import Summits.BirchSwinnertonDyer.Rank1Residual.GaloisImage.LocalThreeTorsionAdicCompletion
import Summits.BirchSwinnertonDyer.Rank1Residual.GaloisImage.LocalTorsionAwayFromPAdicCompletion
import Summits.BirchSwinnertonDyer.Rank1Residual.Additive.X4RankZeroVisibleLowerBoundPrimeList
import Summits.BirchSwinnertonDyer.Rank1Residual.GaloisImage.VisThreeESideInstances7
import Summits.BirchSwinnertonDyer.Rank1Residual.Additive.IntModelTamagawaCertificateLocal
import Summits.BirchSwinnertonDyer.Rank1Residual.Additive.JValuationOfIntModel
import Summits.BirchSwinnertonDyer.Rank1Residual.X11b.VisibilityPrimeList
import Literature.NumberTheory.EllipticCurves.SelmerCorankControlRatProofs
import Summits.BirchSwinnertonDyer.Rank1Residual.GaloisImage.VisThreeESideInstances8
import HarnessLib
···
> _Problem details_:
Give the number of lines above that hold "GaloisImage", with no other words.

> _Your solution_:
4